The IDLM component is a distributed resource manager that is internal to OPS. This section explains how the IDLM coordinates locking mechanisms that are internal to Oracle. Chapter 8, "Integrated Distributed Lock Manager" presents a detailed description of IDLM features and functions.

This section covers the following topics:

The IDLM Tracks Lock Modes

In OPS implementations, the IDLM facility maintains an inventory of Oracle instance locks and global enqueues held against system resources. The IDLM acts as a referee when conflicting lock requests arise.

In Figure 7-3 the IDLM is represented as an inventory sheet listing resources and the current status of locks on each resource across OPS. Locks are represented as follows: S for shared mode, N for null mode, X for exclusive mode.

Figure 7-3 The IDLM Inventory of Oracle Resources and Locks

This inventory includes all instances. For example, resource BL 1, 101 is held by three instances with shared locks and three instances with null locks. Since the table reflects up to 6 locks on one resource, at least 6 instances are evidently running on this system.

The Instance Maps Database Resources to IDLM Resources

Oracle database resources are mapped to IDLM resources, with the necessary mapping performed by the instance. For example, a hashed lock on an Oracle database block with a given data block address (such as file 2 block 10) becomes translated as a BL resource with the class of the block and the lock element number (such as BL 9 1). The data block address (DBA) is translated from the Oracle resource level to the IDLM resource level; the hashing function used is dependent on GC_* parameter settings. The IDLM resource name identifies the physical resource in views such as V$LOCK.


For DBA fine grain locking, the database address is used as the second identifier, rather than the lock element number.  

Figure 7-4 Database Resource Names Corresponding to IDLM Resource Names

How IDLM Locks and Instance Locks Relate

Figure 7-5 illustrates how IDLM locks and PCM locks relate. To allow instance B to read the value of data at data block address x, instance B must first check for locks on that data. The instance translates the block's database resource name to the IDLM resource name, and asks the IDLM for a shared lock in order to read the data.

As illustrated in the following conceptual diagram, the IDLM checks outstanding locks on the granted queue and determines there are already two shared locks on resource BL1,441. Since shared locks are compatible with read-only requests, the IDLM grants a shared lock to instance B. The instance then proceeds to query the database to read the data at data block address x.
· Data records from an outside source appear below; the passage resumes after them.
/-! ## §2 The transversal lift -/

/-- ★★★ **JET SURJECTIVITY LIFTS EVERY MULTIPLICITY PATTERN** (see the module docstring for the reading; the triangular solve of memo §4). [this work] -/
theorem mem_twentyLocus_of_jetSurjective (δ : Fin 6 → ℝ) (S : Fin 6 → Matrix (Fin 2) (Fin 2) ℝ) (hS : ∀ l, (S l).IsSymm)
    {r : ℕ} (z : Fin r → ℝ) {ρ : ℝ} (hρ : 0 < ρ) (hsep : ∀ i j : Fin r, i < j → z i + ρ ≤ z j - ρ)
    (m : Fin r → ℕ) (hm : 20 ≤ ∑ j, m j) (h : ℕ) (hh : ∀ j, m j ≤ 2 * h + 1)
    (hvan : ∀ j, ∀ i < m j, iteratedDeriv i (fun t => (∑ l, Real.exp (δ l * t) • S l).det) (z j) = 0)
    (hJ : ∀ v : Fin r → ℕ → ℝ, ∃ X : Fin 6 → Matrix (Fin 2) (Fin 2) ℝ, (∀ l, (X l).IsSymm) ∧
      ∀ j k, k + 2 ≤ m j → iteratedDeriv k (fun t => ((∑ l, Real.exp (δ l * t) • S l) + (∑ l, Real.exp (δ l * t) • X l)).det
        - (∑ l, Real.exp (δ l * t) • S l).det - (∑ l, Real.exp (δ l * t) • X l).det) (z j) = v j k)
    (b : Fin r → ℕ → ℝ)
    (σ : (j : Fin r) → Fin (m j + 1) → ℝ) (hσ : ∀ j, StrictMono (σ j)) (hσ0 : ∀ j i, σ j i ≠ 0)
    (ε : (j : Fin r) → Fin (m j + 1) → ℝ) (hεalt : ∀ j (i : Fin (m j)), ε j i.castSucc * ε j i.succ < 0)
    (hM : ∀ j i, 0 < ε j i * ∑ n : Fin (2 * h + 1), if 2 * (n : ℕ) ≤ m j then
        (if (n : ℕ) = 0 then iteratedDeriv (m j) (fun t => (∑ l, Real.exp (δ l * t) • S l).det) (z j) / (m j).factorial else b j n)
          * σ j i ^ (m j - 2 * n) else 0) :
    δ ∈ TwentyLocus := by
  classical
  set F : ℝ → ℝ := fun t => (∑ l, Real.exp (δ l * t) • S l).det with hF
  -- coefficient vectors on `Fin 6 × Fin 6`
  let ι := Fin 6 × Fin 6
  let x : ι → ℝ := fun p => δ p.1 + δ p.2
  let cf : (Fin 6 → Matrix (Fin 2) (Fin 2) ℝ) → (Fin 6 → Matrix (Fin 2) (Fin 2) ℝ) → ι → ℝ :=
    fun U V p => (U p.1) 0 0 * (V p.2) 1 1 - (U p.1) 0 1 * (V p.2) 1 0
  let cc : (ℕ → Fin 6 → Matrix (Fin 2) (Fin 2) ℝ) → ℕ → ι → ℝ := fun T n p => ∑ a ∈ Finset.range (n + 1), cf (T a) (T (n - a)) p
  -- targets at level `n ≥ 1`
  let tgt : Fin r → ℕ → ℕ → ℝ := fun j n k => if k + 2 * n = m j then ((m j - 2 * n).factorial : ℝ) * b j n else 0
  -- jets of exponential sums are linear in the coefficients
  have hjet : ∀ (c : ι → ℝ) (k : ℕ) (t : ℝ), iteratedDeriv k (expSum c x) t = ∑ p, (c p * Real.exp (x p * t)) * x p ^ k :=
    fun c k t => iteratedDeriv_expSum_apply c x k t
  have hjet_add : ∀ (c c' : ι → ℝ) (k : ℕ) (t : ℝ),
      iteratedDeriv k (expSum (fun p => c p + c' p) x) t = iteratedDeriv k (expSum c x) t + iteratedDeriv k (expSum c' x) t := by
    intro c c' k t
    rw [hjet, hjet, hjet, ← Finset.sum_add_distrib]
    exact Finset.sum_congr rfl fun p _ => by ring
  -- THE TRIANGULAR SOLVE
  have solve : ∀ n, n ≤ h → ∃ T : ℕ → Fin 6 → Matrix (Fin 2) (Fin 2) ℝ, T 0 = S ∧ (∀ a l, (T a l).IsSymm) ∧
      ∀ n', 1 ≤ n' → n' ≤ n → ∀ j k, k + 2 * n' ≤ m j → iteratedDeriv k (expSum (cc T n') x) (z j) = tgt j n' k := by
    intro n
    induction n with
    | zero =>
      intro _
      refine ⟨fun a => if a = 0 then S else 0, by simp, ?_, fun n' h1 h2 => absurd h2 (by omega)⟩
      intro a l
      by_cases ha : a = 0
      · simp only [ha, if_true]; exact hS l
      · simp only [ha, if_false, Pi.zero_apply]; exact Matrix.isSymm_zero
    | succ n ih =>
      intro hn
      obtain ⟨T, hT0, hTs, hcond⟩ := ih (by omega)
      -- the lower-level part of the new coefficient
      let T0 : ℕ → Fin 6 → Matrix (Fin 2) (Fin 2) ℝ := Function.update T (n + 1) 0
      let N : ι → ℝ := cc T0 (n + 1)
      obtain ⟨X, hXs, hXjet⟩ := hJ (fun j k => tgt j (n + 1) k - iteratedDeriv k (expSum N x) (z j))
      let T' : ℕ → Fin 6 → Matrix (Fin 2) (Fin 2) ℝ := Function.update T (n + 1) X
      refine ⟨T', ?_, ?_, ?_⟩
      · show Function.update T (n + 1) X 0 = S
        rw [Function.update_of_ne (by omega)]; exact hT0
      · intro a l
        show (Function.update T (n + 1) X a l).IsSymm
        by_cases ha : a = n + 1
        · subst ha; rw [Function.update_self]; exact hXs l
        · rw [Function.update_of_ne ha]; exact hTs a l
      · intro n' h1 h2 j k hk
        by_cases hn' : n' ≤ n
        · -- old levels are untouched
          have hcc : cc T' n' = cc T n' := by
            funext p
            refine Finset.sum_congr rfl fun a ha => ?_
            rw [Finset.mem_range] at ha
            have e1 : T' a = T a := Function.update_of_ne (by omega) _ _
            have e2 : T' (n' - a) = T (n' - a) := Function.update_of_ne (by omega) _ _
            rw [e1, e2]
          rw [hcc]
          exact hcond n' h1 hn' j k hk
        · -- the new level `n' = n + 1`
          have hn1 : n' = n + 1 := by omega
          subst hn1
          have hsplit : cc T' (n + 1) = fun p => (cf (T 0) X p + cf X (T 0) p) + N p := by
            funext p
            exact mixedCoeff_update_succ T n X p
          rw [hsplit, hjet_add]
          -- the first-variation part is prescribed by jet surjectivity
          have hfv : expSum (fun p => cf (T 0) X p + cf X (T 0) p) x
              = fun t => ((∑ l, Real.exp (δ l * t) • S l) + (∑ l, Real.exp (δ l * t) • X l)).det
                - (∑ l, Real.exp (δ l * t) • S l).det - (∑ l, Real.exp (δ l * t) • X l).det := by
            rw [hT0]; exact (firstVariation_eq_expSum δ S X).symm
          rw [hfv, hXjet j k (by omega)]
          ring
  obtain ⟨T, hT0, hTs, hcond⟩ := solve h le_rfl
  -- the finite family and the bridge to #83
  let Tf : Fin (h + 1) → Fin 6 → Matrix (Fin 2) (Fin 2) ℝ := fun a => T a
  have hbridge : ∀ n : Fin (2 * h + 1), (n : ℕ) ≤ h → (fun t =>
      ∑ ab ∈ (Finset.univ : Finset (Fin (h + 1) × Fin (h + 1))).filter (fun ab => (ab.1 : ℕ) + ab.2 = n),
        ((∑ l, Real.exp (δ l * t) • Tf ab.1 l) 0 0 * (∑ l, Real.exp (δ l * t) • Tf ab.2 l) 1 1
          - (∑ l, Real.exp (δ l * t) • Tf ab.1 l) 0 1 * (∑ l, Real.exp (δ l * t) • Tf ab.2 l) 1 0)) = expSum (cc T n) x := by
    intro n hn
    rw [← mixedPairSum_eq_expSum δ T n]
    funext t
    exact pairFilter_sum_eq_range_sum (fun a b' => ((∑ l, Real.exp (δ l * t) • T a l) 0 0 * (∑ l, Real.exp (δ l * t) • T b' l) 1 1
          - (∑ l, Real.exp (δ l * t) • T a l) 0 1 * (∑ l, Real.exp (δ l * t) • T b' l) 1 0)) n hn
  -- level zero is `F`
  have hcc0 : expSum (cc T 0) x = F := by
    rw [← mixedPairSum_eq_expSum δ T 0]
    funext t
    rw [Finset.sum_range_one, Nat.sub_zero, hT0]
    show _ = (∑ l, Real.exp (δ l * t) • S l).det
    rw [Matrix.det_fin_two]
  refine mem_twentyLocus_of_newton_openings_polyFamily δ Tf (fun a l => hTs a l) z hρ hsep m hm (fun _ => 1 / 2) (fun _ => by norm_num)
    (fun j => (m j : ℝ) / 2) (fun j n => m j - 2 * (n : ℕ)) ?_ ?_ σ hσ hσ0 ε hεalt ?_
  · -- vanishing below the edge
    intro j n i hi
    have hn : (n : ℕ) ≤ h := by have := hh j; omega
    rw [hbridge n hn]
    rcases Nat.eq_zero_or_pos (n : ℕ) with h0 | hpos
    · rw [h0] at hi ⊢
      rw [hcc0]
      exact hvan j i (by omega)
    · rw [hcond n hpos hn j i (by omega)]
      simp only [tgt]
      rw [if_neg (by omega)]
  · -- the weights
    intro j n
    rcases le_or_gt (2 * (n : ℕ)) (m j) with hle | hgt
    · rw [Nat.cast_sub hle, Nat.cast_mul, Nat.cast_ofNat]; linarith
    · rw [Nat.sub_eq_zero_of_le hgt.le, Nat.cast_zero, mul_zero, add_zero]
      have : (m j : ℝ) < 2 * ((n : ℕ) : ℝ) := by exact_mod_cast hgt
      linarith
  · -- the scaling polynomial is the prescribed even-step polynomial
    intro j i
    convert hM j i using 2
    refine Finset.sum_congr rfl fun n _ => ?_
    by_cases hle : 2 * (n : ℕ) ≤ m j
    · rw [if_pos ((edge_iff n (m j)).2 hle), if_pos hle]
      have hn : (n : ℕ) ≤ h := by have := hh j; omega
      rw [hbridge n hn]
      rcases Nat.eq_zero_or_pos (n : ℕ) with h0 | hpos
      · rw [if_pos h0, h0, hcc0]
        simp
      · rw [if_neg (by omega), hcond n hpos hn j (m j - 2 * n) (by omega)]
        simp only [tgt, if_pos (show m j - 2 * (n : ℕ) + 2 * n = m j by omega)]
        have hf : ((m j - 2 * (n : ℕ)).factorial : ℝ) ≠ 0 := Nat.cast_ne_zero.2 (Nat.factorial_ne_zero _)
        field_simp
    · rw [if_neg (fun h' => hle ((edge_iff n (m j)).1 h')), if_neg hle]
The database returns the data.

Figure 7-5 The IDLM Checks Status of Locks


The global lock space is cooperatively managed in distributed fashion by the LMDs of all instances.  

If the required block already had an exclusive lock on it from another instance, then instance B would have to wait for this to be released. The IDLM would place the shared lock request from instance B on the convert queue. The IDLM would then notify the instance when the exclusive lock was removed and grant its request for a shared lock.
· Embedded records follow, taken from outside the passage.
import Literature.NumberTheory.GaloisRepresentations.WeilDeligneRepFrobSemisimpleProofs
import Literature.NumberTheory.Automorphic.LParameter
import Literature.NumberTheory.GaloisRepresentations.WeilDeligneOfGalois
import HarnessLib

/-!
# Weil–Deligne bookkeeping (WD-C): the Frobenius-semisimple class is an isomorphism invariant

Discharges hypothesis (WD-C) of `SoloBlind.recGL_eq_of_globalLanglands`
(`SoloBlindLocalAgreement`): if two Weil–Deligne representations `r ≅ r'` (possibly on different
spaces) have Frobenius-semisimplifications then these are isomorphic; in particular on
`Fin n → ℂ` the classes recorded by `HasFrobSemisimpleClass` coincide.  Proof: transport a
Frobenius-semisimplification of `r` along the isomorphism (conjugating `ρ` and `N` by the linear
isomorphism; semisimplicity of `ρ^{ss}(w)` is preserved since the minimal polynomial is), observe it
is a Frobenius-semisimplification of `r'`, and use uniqueness (tree:
`WeilDeligneRep.existsUnique_frobSemisimplification_holds`, Deligne 1973 §8.5–8.6).

## References

* P. Deligne, *Les constantes des équations fonctionnelles des fonctions L*, Antwerp II, LNM 349
  (1973), §8.4.1, §8.5–8.6. [DeligneAntwerpII1973]
* J. Tate, *Number theoretic background*, Corvallis 1979, (4.1.2)–(4.1.3). [TateCorvallis1979]
-/

open Module Polynomial

noncomputable section

namespace Summit.Langlands.Langlands.Theorems

namespace SoloBlind

open Literature.NumberTheory.GaloisRepresentations Literature.NumberTheory.Automorphic

variable {F : Type*} [Field F] [ValuativeRel F] [TopologicalSpace F] [IsNonarchimedeanLocalField F]
variable {C : Type*} [Field C] [CharZero C]
variable {V : Type*} [AddCommGroup V] [Module C V] {V' : Type*} [AddCommGroup V'] [Module C V']

/-- **Transport of structure**: a Weil–Deligne representation on `V` and a linear isomorphism
`e : V ≃ V'` give a Weil–Deligne representation on `V'` with `ρ' = e ρ e⁻¹`, `N' = e N e⁻¹`.
[cite: DeligneAntwerpII1973, §8.4.1] -/
theorem wd_exists_transport (r : WeilDeligneRep F C V) (e : V ≃ₗ[C] V') :
    ∃ r' : WeilDeligneRep F C V',
      (∀ w, r'.ρ w = e.conjAlgEquiv C (r.ρ w)) ∧ r'.N = e.conjAlgEquiv C r.N := by
  obtain ⟨U, hU, hopen, h1⟩ := r.isContinuous
  refine ⟨{ ρ := ((e.conjAlgEquiv C : Module.End C V ≃ₐ[C] Module.End C V') : Module.End C V →* Module.End C V').comp r.ρ
            isContinuous := ⟨U, hU, hopen, fun u hu ↦ by simp [h1 u hu]⟩
            N := e.conjAlgEquiv C r.N
            isNilpotent_N := r.isNilpotent_N.map _
            conj_N := fun w ↦ ?_ }, fun w ↦ rfl, rfl⟩
  have h := congrArg (e.conjAlgEquiv C) (r.conj_N w)
  rw [← Module.End.mul_eq_comp, ← Module.End.mul_eq_comp, map_mul, map_smul, map_mul] at h
  simpa [Module.End.mul_eq_comp] using h

/-- A Weil–Deligne representation is isomorphic to its transport along a linear isomorphism.
[cite: DeligneAntwerpII1973, §8.4.1] -/
theorem wd_isEquivalent_of_transport {r : WeilDeligneRep F C V} {r' : WeilDeligneRep F C V'}
    (e : V ≃ₗ[C] V') (hρ : ∀ w, r'.ρ w = e.conjAlgEquiv C (r.ρ w))
    (hN : r'.N = e.conjAlgEquiv C r.N) : r.IsEquivalent r' := by
  have hρ' : ∀ w, (e : V →ₗ[C] V') ∘ₗ r.ρ w = r'.ρ w ∘ₗ (e : V →ₗ[C] V') := fun w ↦ by
    rw [hρ w, LinearEquiv.conjAlgEquiv_apply]
    ext x
    simp
  refine ⟨{ toRepEquiv := Representation.Equiv.mk e hρ', comm_N := ?_ }⟩
  change (e : V →ₗ[C] V') ∘ₗ r.N = r'.N ∘ₗ (e : V →ₗ[C] V')
  rw [hN, LinearEquiv.conjAlgEquiv_apply]
  ext x
  simp

omit [CharZero C] in
/-- Semisimplicity of an endomorphism is invariant under an algebra isomorphism of endomorphism
rings (the minimal polynomial is). [folklore] -/
theorem isSemisimple_map_algEquiv [FiniteDimensional C V] {f : Module.End C V}
    (φ : Module.End C V ≃ₐ[C] Module.End C V') (hf : f.IsSemisimple) : (φ f).IsSemisimple := by
  refine Module.End.isSemisimple_of_squarefree_aeval_eq_zero hf.minpoly_squarefree ?_
  rw [← minpoly.algEquiv_eq φ f]
  exact minpoly.aeval C _

/-- **Transport of a Frobenius-semisimplification along an isomorphism `r ≅ r'` is a
Frobenius-semisimplification of `r'`.** [cite: DeligneAntwerpII1973, §8.5–8.6] -/
theorem wd_isFrobSemisimplificationOf_transport [FiniteDimensional C V]
    {r r₁ : WeilDeligneRep F C V} {r' r₁' : WeilDeligneRep F C V'} (e : WeilDeligneRep.Equiv r r')
    (h₁ : r₁.IsFrobSemisimplificationOf r)
    (hρ : ∀ w, r₁'.ρ w = e.toLinearEquiv.conjAlgEquiv C (r₁.ρ w))
    (hN : r₁'.N = e.toLinearEquiv.conjAlgEquiv C r₁.N) :
    r₁'.IsFrobSemisimplificationOf r' := by
  set φ := e.toLinearEquiv.conjAlgEquiv C with hφ
  -- the isomorphism conjugates `r` into `r'`
  have hrρ : ∀ w, r'.ρ w = φ (r.ρ w) := fun w ↦ by
    have hint : (e.toLinearEquiv : V →ₗ[C] V') ∘ₗ r.ρ w = r'.ρ w ∘ₗ (e.toLinearEquiv : V →ₗ[C] V') :=
      e.toRepEquiv.isIntertwining' w
    rw [hφ, LinearEquiv.conjAlgEquiv_apply, ← LinearMap.comp_assoc,
      LinearEquiv.eq_comp_toLinearMap_symm]
    exact hint.symm
  have hrN : r'.N = φ r.N := by
    have hc : (e.toLinearEquiv : V →ₗ[C] V') ∘ₗ r.N = r'.N ∘ₗ (e.toLinearEquiv : V →ₗ[C] V') :=
      e.comm_N
    rw [hφ, LinearEquiv.conjAlgEquiv_apply, ← LinearMap.comp_assoc,
      LinearEquiv.eq_comp_toLinearMap_symm]
    exact hc.symm
  refine ⟨by rw [hN, h₁.1, hrN], fun u hu ↦ by rw [hρ, h₁.2.1 u hu, hrρ], fun w ↦ ⟨?_, ?_⟩⟩
  · rw [hρ]
    exact isSemisimple_map_algEquiv φ (h₁.2.2 w).1
  · obtain ⟨m, hm, hcomm, hdec⟩ := (h₁.2.2 w).2
    refine ⟨φ m, hm.map φ, ?_, ?_⟩
    · rw [hρ]
      exact hcomm.map φ
    · rw [hrρ, hdec, map_add, hρ]

/-- **(WD-C) The Frobenius-semisimple class is an isomorphism invariant**: isomorphic
Weil–Deligne representations on `ℂⁿ` have the same class of Frobenius-semisimplification.
[cite: DeligneAntwerpII1973, §8.5–8.6] [cite: TateCorvallis1979, (4.1.3)] -/
theorem hasFrobSemisimpleClass_unique_of_isEquivalent {n : ℕ}
    {r r' : WeilDeligneRep F ℂ (Fin n → ℂ)} {c c' : Quotient (frobSemisimpleWDSetoid F n)}
    (he : r.IsEquivalent r') (hc : r.HasFrobSemisimpleClass c) (hc' : r'.HasFrobSemisimpleClass c') :
    c = c' := by
  obtain ⟨e⟩ := he
  obtain ⟨r₁, h₁, rfl⟩ := hc
  obtain ⟨r₂, h₂, rfl⟩ := hc'
  obtain ⟨r₁', hρ, hN⟩ := wd_exists_transport r₁ e.toLinearEquiv
  have h₁' : r₁'.IsFrobSemisimplificationOf r' := wd_isFrobSemisimplificationOf_transport e h₁ hρ hN
  obtain rfl : r₂ = r₁' :=
    (WeilDeligneRep.existsUnique_frobSemisimplification_holds r').unique h₂ h₁'
  exact Quotient.sound (wd_isEquivalent_of_transport e.toLinearEquiv hρ hN)

end SoloBlind

end Summit.Langlands.Langlands.Theorems

end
The term IDLM lock refers simply to the IDLM's notations for tracking and coordinating the outstanding locks on a resource.

The IDLM Provides One Lock Per Instance on a Resource

The IDLM provides one lock per instance on a PCM resource. As illustrated in Figure 7-6, if you have a four-instance system and require a buffer lock on a single resource, you actually have four locks--one per instance.

Figure 7-6 Resources Have One Lock Per Instance

The number of non-PCM locks may depend on the type of lock.